Two main texts form the primary structure of the Mawlid Sharaf al-ʻĀlamīn compilation. The first is the famous poem al-Burdah (“The Mantle”), written in the 13th century CE by the Egyptian Sufi poet Sharaf al-Dīn Muḥammad al-Būṣīrī. The poet wrote this work in praise of the Prophet while suffering from a severe illness; he dreamed that the Prophet spread his mantle or cloak over him, then he awoke fully recovered.

This story of healing suggested the beneficial spiritual power of the poem for those who would recite, copy, comment on, or revise and expand upon it, and countless pious Muslims did so throughout the subsequent centuries. The Harar compilation sometimes includes al-Būṣīrī’s original version of the poem, but more often it contains the expanded form written in the 14th century CE by Shams al-Dīn Muḥammad al-Fayyūmī, who added three of his own lines after every two lines of the original poem (a literary form known in Arabic as Takhmīs).

The Prophet’s cloak
The Prophet’s cloak is an important relic held at the Topkapı Palace in Istanbul, Turkey. The vision of al-Būṣīrī was an echo of an event from the Prophet’s life, in which he gave his cloak to the poet Kaʻb ibn Zuhayr. Photograph by Dr. Josh Mugler.

The second central text of the compilation is ʻUnwān al-Sharīf (“Title of the Eminent”), an account of the Prophet’s birth authored by ʻAlī ibn Nāṣir al-Ḥijāzī (1437–1509 CE). The two central texts are accompanied by a variety of shorter poems, prayers, and other devotional works, which vary according to the individual interests of the scribes and their local audiences. The main texts are usually written in Arabic, but additional texts often include works in the local language of Harari as well.

The oldest dated copy of the Harar Mawlid compilation in HMML’s collections is from 1729 CE (EMIP 01528), but the tradition is alive and well, as indicated by the presence of a manuscript copy from 1997 CE (EMIP 01758). In addition, three recent copies of Mawlid Sharaf al-ʻĀlamīn were written on the blank, upside-down pages of daily calendars from the 1970s CE; two of the calendars were printed in Ethiopia (EMIP 01437, EMIP 01441) and one in Somalia (EMIP 01440).

EMIP 01440
A manuscript of the Mawlid Sharaf al-ʻĀlamīn texts, copied on the pages of a calendar in 1975 CE. The calendar date appears upside down in Somali, Italian, and English at the bottom of the page. Collection of Sherif Harar City Museum, Harar, Ethiopia. (EMIP 01440, pages 171–172)

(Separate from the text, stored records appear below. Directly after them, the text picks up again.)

/-- CLOCK INVERSION: if `E → l` and `E(t) − γ·M((t − c)/γ) → 0` with `γ > 0`, then `M → l/γ` (the hole clock
`t ↦ (t − c)/γ` is an increasing affine bijection of `ℝ`). -/
theorem tendsto_of_clock {M E : ℝ → ℝ} {γ c l : ℝ} (hγ : 0 < γ) (hE : Tendsto E atTop (𝓝 l))
    (hD : Tendsto (fun t ↦ E t - γ * M ((t - c) / γ)) atTop (𝓝 0)) :
    Tendsto M atTop (𝓝 (l / γ)) := by
  have h1 : Tendsto (fun t ↦ γ * M ((t - c) / γ)) atTop (𝓝 l) := by
    have h := hE.sub hD
    simp only [sub_sub_cancel, sub_zero] at h
    exact h
  have h2 : Tendsto (fun t ↦ M ((t - c) / γ)) atTop (𝓝 (l / γ)) := by
    have h := h1.const_mul γ⁻¹
    simp only [← mul_assoc, inv_mul_cancel₀ hγ.ne', one_mul] at h
    simpa [div_eq_inv_mul] using h
  have h3 : Tendsto (fun s : ℝ ↦ γ * s + c) atTop atTop :=
    tendsto_atTop_add_const_right _ _ (Tendsto.const_mul_atTop hγ tendsto_id)
  refine (h2.comp h3).congr fun s ↦ ?_
  simp only [Function.comp_apply]
  rw [add_sub_cancel_right, mul_div_cancel_left₀ _ hγ.ne']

The Harar compilation is just one example of the importance of manuscripts and other books in Mawlid celebrations across the world of Islam, an example that is especially visible in HMML’s global collections. These books, which continue to be produced in very recent decades, are central to the celebration of this important festival and are adapted to the specific needs of each community. In Harar and across the Islamic world, manuscripts tell the story of the Prophet’s birth.

Further Reading:

Gori, Alessandro. “Texts in the Mawlid Collection in Harar: Some First Critical Observations.” African Study Monographs, Suppl. 41, 2010, 51-62.